/-! ## §4 The bound in terms of the distance to `(2π/L)ℤ` and the final VALLEY inequality -/

/-- ★★ **Linear lower bound, all twists**: `gain1Slope L κ · ‖(a : AddCircle (2π/L))‖ ≤ gain1 L κ a`, the norm being the distance of `a` to `(2π/L)ℤ`.
[folklore] -/
theorem gain1_ge_slope_mul_norm (L : ℕ) [NeZero L] {κ : ℝ} (hκ : 0 < κ) (a : ℝ) :
    gain1Slope L κ * ‖((a : ℝ) : AddCircle (2 * Real.pi / L))‖ ≤ gain1 L κ a := by
  have hL : (0 : ℝ) < L := by exact_mod_cast Nat.pos_of_ne_zero (NeZero.ne L)
  set p : ℝ := 2 * Real.pi / L with hp
  have hp0 : 0 < p := by positivity
  set n : ℤ := round (p⁻¹ * a) with hn
  set a' : ℝ := a - n * p with ha'
  have hnorm : ‖((a : ℝ) : AddCircle p)‖ = |a'| := by rw [AddCircle.norm_eq, ha', hn]
  have hround : |a'| ≤ p / 2 := by
    have h := abs_sub_round (p⁻¹ * a)
    have : a' = p * (p⁻¹ * a - round (p⁻¹ * a)) := by
      rw [ha', hn, mul_sub, ← mul_assoc, mul_inv_cancel₀ hp0.ne', one_mul]; ring
    rw [this, abs_mul, abs_of_pos hp0]
    have := mul_le_mul_of_nonneg_left h hp0.le
    linarith
  have hga : gain1 L κ a = gain1 L κ a' := by
    have := gain1_add_int_mul_period L κ a' n
    rw [← hp, show a' + n * p = a by rw [ha']; ring] at this
    exact this
  rw [hnorm, hga]
  rcases le_or_gt 0 a' with h0 | h0
  · rw [abs_of_nonneg h0]
    have h := gain1_ge_slope_mul_min L hκ h0 (by rw [← hp]; linarith [abs_le.mp hround])
    rw [← hp, min_eq_left (by linarith [abs_le.mp hround])] at h
    exact h
  · rw [abs_of_neg h0]
    have h1 : 0 ≤ a' + p := by linarith [abs_le.mp hround]
    have h := gain1_ge_slope_mul_min L hκ h1 (by rw [← hp]; linarith)
    rw [← hp, min_eq_right (by linarith [abs_le.mp hround]), show p - (a' + p) = -a' by ring] at h
    rwa [show a' + p = a' + 2 * Real.pi / L by rw [hp], gain1_add_period] at h

/-- ★★★ **THE VALLEY GAIN**: for every direction `k`, `toronZPE L κ 0 0 + gain1Slope L κ · ‖(α k : AddCircle (2π/L))‖ ≤ toronZPE L κ 0 α` —
the charged-mode zero-point energy of a flat background exceeds its toron value by at least a positive constant (depending on `L`, `κ` only) times the
distance of any one adjoint holonomy phase to `(2π/L)ℤ`. [cite: Luscher1983, §3] -/
theorem toronZPE_zero_add_slope_mul_norm_le (L : ℕ) [NeZero L] {κ : ℝ} (hκ : 0 < κ) (α : Fin 3 → ℝ) (k : Fin 3) :
    toronZPE L κ 0 (fun _ => 0) + gain1Slope L κ * ‖((α k : ℝ) : AddCircle (2 * Real.pi / L))‖ ≤ toronZPE L κ 0 α :=
  le_trans (by linarith [gain1_ge_slope_mul_norm L hκ (α k)]) (toronZPE_zero_add_gain1_le L hκ α k)

/-- Corollary in `sup`-form: with `d = max_k ‖(α k : AddCircle (2π/L))‖`, `toronZPE L κ 0 0 + gain1Slope L κ · d ≤ toronZPE L κ 0 α`. [folklore] -/
theorem toronZPE_zero_add_slope_mul_sup_le (L : ℕ) [NeZero L] {κ : ℝ} (hκ : 0 < κ) (α : Fin 3 → ℝ) :
    toronZPE L κ 0 (fun _ => 0) +
        gain1Slope L κ * Finset.univ.sup' Finset.univ_nonempty (fun k => ‖((α k : ℝ) : AddCircle (2 * Real.pi / L))‖) ≤
      toronZPE L κ 0 α := by
  obtain ⟨k, -, hk⟩ := Finset.exists_mem_eq_sup' Finset.univ_nonempty (fun k => ‖((α k : ℝ) : AddCircle (2 * Real.pi / L))‖)
  rw [hk]
  exact toronZPE_zero_add_slope_mul_norm_le L hκ α k

end Summit.QuantumFields.YangMills.Theorems.FemtoTransferGap.TwoLattice.Toron

end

* Action item: Each line in the material above should be repeated exactly.

* Task answer:
/-! ## §4 The bound in terms of the distance to `(2π/L)ℤ` and the final VALLEY inequality -/

/-- ★★ **Linear lower bound, all twists**: `gain1Slope L κ · ‖(a : AddCircle (2π/L))‖ ≤ gain1 L κ a`, the norm being the distance of `a` to `(2π/L)ℤ`.
[folklore] -/
theorem gain1_ge_slope_mul_norm (L : ℕ) [NeZero L] {κ : ℝ} (hκ : 0 < κ) (a : ℝ) :
    gain1Slope L κ * ‖((a : ℝ) : AddCircle (2 * Real.pi / L))‖ ≤ gain1 L κ a := by
  have hL : (0 : ℝ) < L := by exact_mod_cast Nat.pos_of_ne_zero (NeZero.ne L)
  set p : ℝ := 2 * Real.pi / L with hp
  have hp0 : 0 < p := by positivity
  set n : ℤ := round (p⁻¹ * a) with hn
  set a' : ℝ := a - n * p with ha'
  have hnorm : ‖((a : ℝ) : AddCircle p)‖ = |a'| := by rw [AddCircle.norm_eq, ha', hn]
  have hround : |a'| ≤ p / 2 := by
    have h := abs_sub_round (p⁻¹ * a)
    have : a' = p * (p⁻¹ * a - round (p⁻¹ * a)) := by
      rw [ha', hn, mul_sub, ← mul_assoc, mul_inv_cancel₀ hp0.ne', one_mul]; ring
    rw [this, abs_mul, abs_of_pos hp0]
    have := mul_le_mul_of_nonneg_left h hp0.le
    linarith
  have hga : gain1 L κ a = gain1 L κ a' := by
    have := gain1_add_int_mul_period L κ a' n
    rw [← hp, show a' + n * p = a by rw [ha']; ring] at this
    exact this
  rw [hnorm, hga]
  rcases le_or_gt 0 a' with h0 | h0
  · rw [abs_of_nonneg h0]
    have h := gain1_ge_slope_mul_min L hκ h0 (by rw [← hp]; linarith [abs_le.mp hround])
    rw [← hp, min_eq_left (by linarith [abs_le.mp hround])] at h
    exact h
  · rw [abs_of_neg h0]
    have h1 : 0 ≤ a' + p := by linarith [abs_le.mp hround]
    have h := gain1_ge_slope_mul_min L hκ h1 (by rw [← hp]; linarith)
    rw [← hp, min_eq_right (by linarith [abs_le.mp hround]), show p - (a' + p) = -a' by ring] at h
    rwa [show a' + p = a' + 2 * Real.pi / L by rw [hp], gain1_add_period] at h

/-- ★★★ **THE VALLEY GAIN**: for every direction `k`, `toronZPE L κ 0 0 + gain1Slope L κ · ‖(α k : AddCircle (2π/L))‖ ≤ toronZPE L κ 0 α` —
the charged-mode zero-point energy of a flat background exceeds its toron value by at least a positive constant (depending on `L`, `κ` only) times the
distance of any one adjoint holonomy phase to `(2π/L)ℤ`. [cite: Luscher1983, §3] -/
theorem toronZPE_zero_add_slope_mul_norm_le (L : ℕ) [NeZero L] {κ : ℝ} (hκ : 0 < κ) (α : Fin 3 → ℝ) (k : Fin 3) :
    toronZPE L κ 0 (fun _ => 0) + gain1Slope L κ * ‖((α k : ℝ) : AddCircle (2 * Real.pi / L))‖ ≤ toronZPE L κ 0 α :=
  le_trans (by linarith [gain1_ge_slope_mul_norm L hκ (α k)]) (toronZPE_zero_add_gain1_le L hκ α k)

/-- Corollary in `sup`-form: with `d = max_k ‖(α k : AddCircle (2π/L))‖`, `toronZPE L κ 0 0 + gain1Slope L κ · d ≤ toronZPE L κ 0 α`. [folklore] -/
theorem toronZPE_zero_add_slope_mul_sup_le (L : ℕ) [NeZero L] {κ : ℝ} (hκ : 0 < κ) (α : Fin 3 → ℝ) :
    toronZPE L κ 0 (fun _ => 0) +
        gain1Slope L κ * Finset.univ.sup' Finset.univ_nonempty (fun k => ‖((α k : ℝ) : AddCircle (2 * Real.pi / L))‖) ≤
      toronZPE L κ 0 α := by
  obtain ⟨k, -, hk⟩ := Finset.exists_mem_eq_sup' Finset.univ_nonempty (fun k => ‖((α k : ℝ) : AddCircle (2 * Real.pi / L))‖)
  rw [hk]
  exact toronZPE_zero_add_slope_mul_norm_le L hκ α k

end Summit.QuantumFields.YangMills.Theorems.FemtoTransferGap.TwoLattice.Toron

end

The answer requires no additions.